Чем больше он об этом думал, тем печальнее становился. У него было такое чувство, будто он стоит на перроне, а скорый поезд должен вот-вот увезти навсегда его лучшего друга, друга порочного, серого и никчемного, не очень умного, не очень доброго, не слишком искреннего, но, несмотря ни на что, славного малого. И он думал о той привычной старой одежде, поношенной, которую уже нельзя починить, но и жалко выбросить; или о пейзажах угрюмых окраин, которые своей бедностью завораживают на всю жизнь. Ему стало до слез себя жаль. Он оплакивал собственную гибель. Лучше было умереть, чем становиться другим!

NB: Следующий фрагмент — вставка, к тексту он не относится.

import Mathlib
import Summits.Ventures.PercRepro2.Defs
import Summits.Ventures.PercRepro2.Harris
import Summits.Ventures.PercRepro2.CoinDefs
import Summits.Ventures.PercRepro2.CoinArcsOff
import Summits.Ventures.PercRepro2.CoinPendantDefs
import Summits.Ventures.PercRepro2.CoinPendant
import Summits.Ventures.PercRepro2.CoinInduced
import Summits.Ventures.PercRepro2.CoinVdBK
import Summits.Ventures.PercRepro2.CoinBHK
import Summits.Ventures.PercRepro2.CoinReverse
import Summits.Ventures.PercRepro2.CoinTwoPendantDefs
import Summits.Ventures.PercRepro2.CoinTwoPendantMass

/-!
# The positive-association inputs of the two-vertex pendant head (blind cell PercRepro2,
night-2 g3; proofs/NIGHT2-DARC.md §16)

`trace_bhk` (directed BHK for the backward cluster `K⁻` in the T-frame, `CoinReverse.lean`) in
MASS form on the four traces `∅, {v}, {w}, {w, v}` of `K⁻` on `P = {w, v}`, through the tower
identity `twoPendant_tower`: for monotone nonnegative functionals `g₁, g₂` of the trace and
`μ_Z = ℓ_Z P_Z`,
* `twoPendant_pa`: `(Σ_Z g₁(Z) μ_Z)(Σ_Z g₂(Z) μ_Z) ≤ (Σ_Z (g₁g₂)(Z) μ_Z)(Σ_Z μ_Z)` on `R_T`;
* `twoPendant_pa_w`: the same on `R_T ∩ {w ∉ K⁻}` (traces `∅, {v}` only).
Also: the levels have total mass `1` (`twoPendant_levels_sum`), hence `P(R_T) = Σ ℓ_Z P_Z > 0`
once the reduced events are non-degenerate (`twoPendant_lambda_pos`), and the two `Finset`
identities `{u, w, t} ∩ {w, v, t} = {w, t}`, `{u, w, t} ∪ {w, v, t} = {u, w, v, t}` feeding
`vdBKC`.  Used by `CoinTwoPendant.lean`.
-/

namespace Summit.Ventures.PercRepro2.Coin

section PA

open Classical

variable {V : Type*} {E : Type*} [Fintype V] [DecidableEq V] [Fintype E] [DecidableEq E]
  {R : Type*} [Field R] [LinearOrder R] [IsStrictOrderedRing R]

/-- **(AV-PA) of the trace law on `R_T`**, mass form: for monotone nonnegative `g₁, g₂ : Set V → R`
and `μ_Z = ℓ_Z · P_Z`, `(Σ_Z g₁(Z) μ_Z)(Σ_Z g₂(Z) μ_Z) ≤ (Σ_Z (g₁g₂)(Z) μ_Z)(Σ_Z μ_Z)`
(`trace_bhk` with `U = ∅` + the tower identity). -/
lemma twoPendant_pa (p : E → R) (hp : IsProbVec p) {arcs : E → Finset (V × V)}
    (hS : SameEnds arcs) {w v t : V} (hclosed : ClosedOut arcs {w, v} {t})
    (hT : TailCoinsIn arcs {w, v} {t}) (hwv : w ≠ v) (s : V) {g₁ g₂ : Set V → R}
    (h₁ : Monotone g₁) (h₂ : Monotone g₂) (h₁0 : ∀ S, 0 ≤ g₁ S) (h₂0 : ∀ S, 0 ≤ g₂ S) :
    (g₁ ∅ * (prob p (lvl₀ arcs {t} w v) *
          prob p (avoidEvent (arcsOff arcs ({w, v} ∪ {t})) s {t}))
      + g₁ {v} * (prob p (lvl₁ arcs {t} w v) *
          prob p (avoidEvent (arcsOff arcs ({w, v} ∪ {t})) s (insert v {t})))
      + g₁ {w} * (prob p (lvl₂ arcs {t} w v) *
          prob p (avoidEvent (arcsOff arcs ({w, v} ∪ {t})) s (insert w {t})))
      + g₁ {w, v} * (prob p (lvl₃ arcs {t} w v) *
          prob p (avoidEvent (arcsOff arcs ({w, v} ∪ {t})) s (insert w (insert v {t})))))
    * (g₂ ∅ * (prob p (lvl₀ arcs {t} w v) *
          prob p (avoidEvent (arcsOff arcs ({w, v} ∪ {t})) s {t}))
      + g₂ {v} * (prob p (lvl₁ arcs {t} w v) *
          prob p (avoidEvent (arcsOff arcs ({w, v} ∪ {t})) s (insert v {t})))
      + g₂ {w} * (prob p (lvl₂ arcs {t} w v) *
          prob p (avoidEvent (arcsOff arcs ({w, v} ∪ {t})) s (insert w {t})))
      + g₂ {w, v} * (prob p (lvl₃ arcs {t} w v) *
          prob p (avoidEvent (arcsOff arcs ({w, v} ∪ {t})) s (insert w (insert v {t}))))) ≤
    (g₁ ∅ * g₂ ∅ * (prob p (lvl₀ arcs {t} w v) *
          prob p (avoidEvent (arcsOff arcs ({w, v} ∪ {t})) s {t}))
      + g₁ {v} * g₂ {v} * (prob p (lvl₁ arcs {t} w v) *
          prob p (avoidEvent (arcsOff arcs ({w, v} ∪ {t})) s (insert v {t})))
      + g₁ {w} * g₂ {w} * (prob p (lvl₂ arcs {t} w v) *
          prob p (avoidEvent (arcsOff arcs ({w, v} ∪ {t})) s (insert w {t})))
      + g₁ {w, v} * g₂ {w, v} * (prob p (lvl₃ arcs {t} w v) *
          prob p (avoidEvent (arcsOff arcs ({w, v} ∪ {t})) s (insert w (insert v {t})))))
    * (prob p (lvl₀ arcs {t} w v) * prob p (avoidEvent (arcsOff arcs ({w, v} ∪ {t})) s {t})
      + prob p (lvl₁ arcs {t} w v) *
          prob p (avoidEvent (arcsOff arcs ({w, v} ∪ {t})) s (insert v {t}))
      + prob p (lvl₂ arcs {t} w v) *
          prob p (avoidEvent (arcsOff arcs ({w, v} ∪ {t})) s (insert w {t}))
      + prob p (lvl₃ arcs {t} w v) *
          prob p (avoidEvent (arcsOff arcs ({w, v} ∪ {t})) s (insert w (insert v {t})))) := by
  have h := trace_bhk p hp hS t s ∅ ({w, v} : Set V) h₁ h₂ h₁0 h₂0
  rw [expect_mul_indicator_one, expect_mul_indicator_one, expect_mul_indicator_one, avoid_s_eq,
    prob_eq_massE_one] at h
  rw [(twoPendant_tower p hclosed hT hwv s g₁).1, (twoPendant_tower p hclosed hT hwv s g₂).1,
    (twoPendant_tower p hclosed hT hwv s (fun S => g₁ S * g₂ S)).1,
    (twoPendant_tower p hclosed hT hwv s (fun _ => 1)).1] at h
  simpa only [one_mul] using h

/-- **(AV-PA) of the trace law on `R_T ∩ {w ∉ K⁻}`** (the two `w`-free traces), mass form
(`trace_bhk` with `U = {w}` + the tower identity). -/
lemma twoPendant_pa_w (p : E → R) (hp : IsProbVec p) {arcs : E → Finset (V × V)}
    (hS : SameEnds arcs) {w v t : V} (hclosed : ClosedOut arcs {w, v} {t})
    (hT : TailCoinsIn arcs {w, v} {t}) (hwv : w ≠ v) (s : V) {g₁ g₂ : Set V → R}
    (h₁ : Monotone g₁) (h₂ : Monotone g₂) (h₁0 : ∀ S, 0 ≤ g₁ S) (h₂0 : ∀ S, 0 ≤ g₂ S) :
    (g₁ ∅ * (prob p (lvl₀ arcs {t} w v) *
          prob p (avoidEvent (arcsOff arcs ({w, v} ∪ {t})) s {t}))
      + g₁ {v} * (prob p (lvl₁ arcs {t} w v) *
          prob p (avoidEvent (arcsOff arcs ({w, v} ∪ {t})) s (insert v {t}))))
    * (g₂ ∅ * (prob p (lvl₀ arcs {t} w v) *
          prob p (avoidEvent (arcsOff arcs ({w, v} ∪ {t})) s {t}))
      + g₂ {v} * (prob p (lvl₁ arcs {t} w v) *
          prob p (avoidEvent (arcsOff arcs ({w, v} ∪ {t})) s (insert v {t})))) ≤
    (g₁ ∅ * g₂ ∅ * (prob p (lvl₀ arcs {t} w v) *
          prob p (avoidEvent (arcsOff arcs ({w, v} ∪ {t})) s {t}))
      + g₁ {v} * g₂ {v} * (prob p (lvl₁ arcs {t} w v) *
          prob p (avoidEvent (arcsOff arcs ({w, v} ∪ {t})) s (insert v {t}))))
    * (prob p (lvl₀ arcs {t} w v) * prob p (avoidEvent (arcsOff arcs ({w, v} ∪ {t})) s {t})
      + prob p (lvl₁ arcs {t} w v) *
          prob p (avoidEvent (arcsOff arcs ({w, v} ∪ {t})) s (insert v {t}))) := by
  have h := trace_bhk p hp hS t s {w} ({w, v} : Set V) h₁ h₂ h₁0 h₂0
  rw [expect_mul_indicator_one, expect_mul_indicator_one, expect_mul_indicator_one, avoid_sw_eq,
    prob_eq_massE_one] at h
  rw [(twoPendant_tower p hclosed hT hwv s g₁).2, (twoPendant_tower p hclosed hT hwv s g₂).2,
    (twoPendant_tower p hclosed hT hwv s (fun S => g₁ S * g₂ S)).2,
    (twoPendant_tower p hclosed hT hwv s (fun _ => 1)).2] at h
  simpa only [one_mul] using h

omit [Fintype V] [DecidableEq V] [LinearOrder R] [IsStrictOrderedRing R] in
/-- The four levels have total mass `1`. -/
lemma twoPendant_levels_sum (p : E → R) (arcs : E → Finset (V × V)) (w v t : V) :
    prob p (lvl₀ arcs {t} w v) + prob p (lvl₁ arcs {t} w v) + prob p (lvl₂ arcs {t} w v)
      + prob p (lvl₃ arcs {t} w v) = 1 := by
  have h₀₁ := prob_inter_add_prob_inter_compl p (bwdEvent arcs w {t})ᶜ (bwdEvent arcs v {t})
  have h₂₃ := prob_inter_add_prob_inter_compl p (bwdEvent arcs w {t}) (bwdEvent arcs v {t})
  have hc := prob_compl p (bwdEvent arcs w {t})
  unfold lvl₀ lvl₁ lvl₂ lvl₃
  linear_combination h₀₁ + h₂₃ + hc

omit [Fintype V] [DecidableEq V] in
/-- `P(R_T) = Σ_i ℓ_i P_i` is positive once the reduced avoidance events are non-degenerate
(`Σ ℓ_i = 1`). -/
lemma twoPendant_lambda_pos (p : E → R) (hp : IsProbVec p) (arcs : E → Finset (V × V))
    (w v t : V) {P₀ P₁ P₂ P₃ : R} (hP₀ : 0 < P₀) (hP₁ : 0 < P₁) (hP₂ : 0 < P₂) (hP₃ : 0 < P₃) :
    0 < prob p (lvl₀ arcs {t} w v) * P₀ + prob p (lvl₁ arcs {t} w v) * P₁
      + prob p (lvl₂ arcs {t} w v) * P₂ + prob p (lvl₃ arcs {t} w v) * P₃ := by
  have hsum := twoPendant_levels_sum p arcs w v t
  have hℓ₀ := prob_nonneg hp (lvl₀ arcs {t} w v)
  have hℓ₁ := prob_nonneg hp (lvl₁ arcs {t} w v)
  have hℓ₂ := prob_nonneg hp (lvl₂ arcs {t} w v)
  have hℓ₃ := prob_nonneg hp (lvl₃ arcs {t} w v)
  obtain ⟨m, hm⟩ : ∃ m : R, m = min (min P₀ P₁) (min P₂ P₃) := ⟨_, rfl⟩
  have hmpos : 0 < m := by rw [hm]; exact lt_min (lt_min hP₀ hP₁) (lt_min hP₂ hP₃)
  have hm₀ : m ≤ P₀ := by rw [hm]; exact (min_le_left _ _).trans (min_le_left _ _)
  have hm₁ : m ≤ P₁ := by rw [hm]; exact (min_le_left _ _).trans (min_le_right _ _)
  have hm₂ : m ≤ P₂ := by rw [hm]; exact (min_le_right _ _).trans (min_le_left _ _)
  have hm₃ : m ≤ P₃ := by rw [hm]; exact (min_le_right _ _).trans (min_le_right _ _)
  have e₀ := mul_le_mul_of_nonneg_left hm₀ hℓ₀
  have e₁ := mul_le_mul_of_nonneg_left hm₁ hℓ₁
  have e₂ := mul_le_mul_of_nonneg_left hm₂ hℓ₂
  have e₃ := mul_le_mul_of_nonneg_left hm₃ hℓ₃
  have etot : prob p (lvl₀ arcs {t} w v) * m + prob p (lvl₁ arcs {t} w v) * m
      + prob p (lvl₂ arcs {t} w v) * m + prob p (lvl₃ arcs {t} w v) * m = m := by
    linear_combination m * hsum
  linarith

omit [Fintype V] [Fintype E] [DecidableEq E] in
/-- `{u, w, t} ∩ {w, v, t} = {w, t}` for `u ∉ {w, v, t}`. -/
lemma twoPendant_inter_eq {u w v t : V} (huw : u ≠ w) (huv : u ≠ v) (hut : u ≠ t) :
    (insert u (insert w {t}) : Finset V) ∩ insert w (insert v {t}) = insert w {t} := by
  ext x
  simp only [Finset.mem_inter, Finset.mem_insert, Finset.mem_singleton]
  constructor
  · rintro ⟨h₁, h₂⟩
    rcases h₁ with h₁ | h₁ | h₁
    · subst h₁
      rcases h₂ with h | h | h
      · exact absurd h huw
      · exact absurd h huv
      · exact absurd h hut
    · exact Or.inl h₁
    · exact Or.inr h₁
  · rintro (h | h)
    · exact ⟨Or.inr (Or.inl h), Or.inl h⟩
    · exact ⟨Or.inr (Or.inr h), Or.inr (Or.inr h)⟩

omit [Fintype V] [Fintype E] [DecidableEq E] in
/-- `{u, w, t} ∪ {w, v, t} = {u, w, v, t}`. -/
lemma twoPendant_union_eq (u w v t : V) :
    (insert u (insert w {t}) : Finset V) ∪ insert w (insert v {t}) =
      insert u (insert w (insert v {t})) := by
  ext x
  simp only [Finset.mem_union, Finset.mem_insert, Finset.mem_singleton]
  tauto

end PA

end Summit.Ventures.PercRepro2.Coin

Да и к чему, Господи? Ну, какая-то кругленькая сумма, спокойная старость в деревне? Стоит 92 Анри Труайя Подопытные кролики ли это его предательства? А если он откажется менять характер? А если он хочет остаться самим собой?
Слабое жжение в месте укола вернуло его к медицинской действительности. Он повернулся к Фостену Вантру с разъяренным и решительным видом.
– Вы обманули меня, смешиватель вакцин! – вскричал он. – Но предупреждаю, что завтра же покину эту лавочку! Я заявлю в полицию о вашей торговле живым товаром для опытов!
Я в тюрьму засажу и вас, и вашего подлого хозяина Отто, прежде чем вы превратите меня в дуршлаг! И не улыбайтесь, как дурак, не то я на вас донесу!..
– Господи, – вскричал Фостен Вантр. – Очевидно, превысили дозу!
И он поднес к губам серебряный свисток.
– Что на вас нашло? – осведомился Альбер Пинселе.
– Ничего, ничего, любезный друг, – ответил Фостен Вантр. – Давайте продолжим нашу прогулку. Посмотрите на этих молодых женщин. Это тоже испытатели характеров. Матрикулы один бис и пять бис, если не ошибаюсь. К номеру женщин у нас добавляется «бис».
– Та, что справа мне нравится, – заметил Альбер Пинселе. – Сделайте одолжение. . .
Но он не успел закончить. Два рыжих парня, появившихся по свистку Фостена Вантра, схватили его за руки и за ноги.
– Отнесите к профессору, – приказал Фостен Вантр. – Скажите, что его нужно немедленно подправить.
Альбер Пинселе неистово отбивался, рыгал, плевался слюной и кусался, как помешанный. Профессор Отто Дюпон приказал привязать его к стулу и сделал второй укол в двух сантиметрах от первого.
– Вы меня простите, – извинился профессор, – мне приходится несколько раз примеряться, прежде чем я попаду на требуемый характер. Это издержки нашей профессии. Как вы сейчас себя чувствуете?
– Хорошо, – ответил Альбер Пинселе, – но я не хочу, чтобы ко мне подходили. Я вернусь сам.
В двери появился Фостен Вантр.
– Ну вот, мы и успокоились! – одобрил он.
Пинселе пожал плечами. Он чувствовал себя спокойным, сильным, уверенным в себе.
Словно чесотка, его снедало желание приказывать что угодно и кому угодно.
– Я хочу, чтобы в мою комнату поставили цветы, – заявил он.
Ему понравилось, как звучит его голос: чисто и по-мужски.
– Думаю, на этот раз это то, что нужно, – заметил профессор Отто Дюпон, обращаясь к Фостену Вантру. – Одна из самых моих больших удач.
Альбер Пинселе испытывал определенную гордость от того, что им восхищаются эти два специалиста.
– Снимите же эти путы, – сказал он.
Когда его освободили, он встал и протянул руку профессору.
– До скорого, матрикул четырнадцать, – ответил профессор. – Увидимся через десять дней.
Сердце Пинселе сжалось от внезапной грусти.
– Как через десять дней?
– Ну да, чтобы сделать из вас мечтателя.
– Но я не хочу быть мечтателем! Зачем это? Мне и так хорошо!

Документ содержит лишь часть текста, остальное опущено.